Lung and hilar lymph nodes were obtained from autopsied cadaver (Sample 1–3, 6, 7) or surgical specimen (Sample 4, 5), and stained by anti-DOCK2 polyclonal antibody. Sample 1–3; COVID-19 pneumonia. Sample 4-5; control. Sample 6; non-COVID-19 severe pneumonia. Sample 7; non-COVID-19 mild pneumonia.

Extended Data Fig. 10. In vivo suppression of DOCK2 in a Syrian hamster model with SARS-CoV-2 infection.

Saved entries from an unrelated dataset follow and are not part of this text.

/-! ### The composition (sorry-free) -/

/-- **A → B → `DeconfinedIsMassless`** (kernel-checked; concludes the route decl by name). -/
theorem DeconfinedIsMassless_of :
    Stmt.stub_centreUnbroken_of_torusClustering → Stmt.stub_not_perimeter_of_centreUnbroken →
    DeconfinedIsMassless := by
  intro h1 h2 N hN r
  obtain ⟨A, B, hAB⟩ := h1 N hN r
  refine ⟨A, B, fun β hβ hper hclust => ?_⟩
  have hcu := hAB β hβ hclust
  obtain ⟨μ, hμ⟩ :=
    QuantumLattice.infiniteVolumeLimitPoints_nonempty_holds (d := 4) r.ρ r.continuous β
  exact h2 N hN r β hβ hcu μ hμ (hper μ hμ)

/-- The aliases ARE the stub statements: the crux from the two stubs, literally. -/
theorem DeconfinedIsMassless_of_stubs : DeconfinedIsMassless :=
  DeconfinedIsMassless_of stub_centreUnbroken_of_torusClustering stub_not_perimeter_of_centreUnbroken

end Summit.QuantumFields.YangMills.Cruxes.DeconfinedIsMassless.Birth

end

(a) Schematic timeline of the experimental procedure. (b) Changes in weight of uninfected animals. The error bars represent standard error of the mean. (c) Changes in weight of each of the infected animals, corresponding to Fig. 3a. Three CPYPP-administrated animals reaching humane endpoint were euthanized at dpi 7 and 9, lowering survival rate to 77% (=10/13), while survival of vehicle-administrated animals was 100% (=12/12). The animals were administered with CPYPP (red), or vehicle (blue). (d) Histopathological examination of the lungs of infected hamsters. Syrian hamsters were inoculated with SARS-CoV-2 with CPYPP or Vehicle. Syrian hamsters infected with CPYPP or Vehicle were euthanized on dpi 3, 6, and 11 for pathological examinations (n = 3). Shown are pathological findings in the lungs of hamsters infected with the virus on dpi 3, 6, and 11 (hematoxylin and eosin staining). Middle and Right show enlarged views of the area circled in black in Left. (Scale bars, 2.5 mm [Left], 1.0 mm [Middle], and 0.25 mm [Right].) (e) Immunohistochemistry for alveolar macrophages. Shown are immunohistochemical findings in the lungs of hamsters infected with the virus on dpi 6 (n = 3 per group). Lung tissue was stained with the anti-CD68 mouse monoclonal antibody. (Scale bars, 0.25 mm.) (f) Pathological severity scores in infected hamsters. To evaluate comprehensive histological changes, lung tissue sections were scored based on (d) pathological changes. Scores were determined based on the percentage of inflammation area of the maximum cut surface collected from each animal in each group by using the following scoring system: 0, no pathological change; 1, affected area (≤10%); 2, affected area (<50%, > 10%); 3, affected area (<90%, ≥50%); 4, (≥90%) an additional point was added when pulmonary edema and/or alveolar hemorrhage was observed. The total score is shown for individual animals. Blue dot and red dot indicate +Vehicle and +CPYPP, respectively.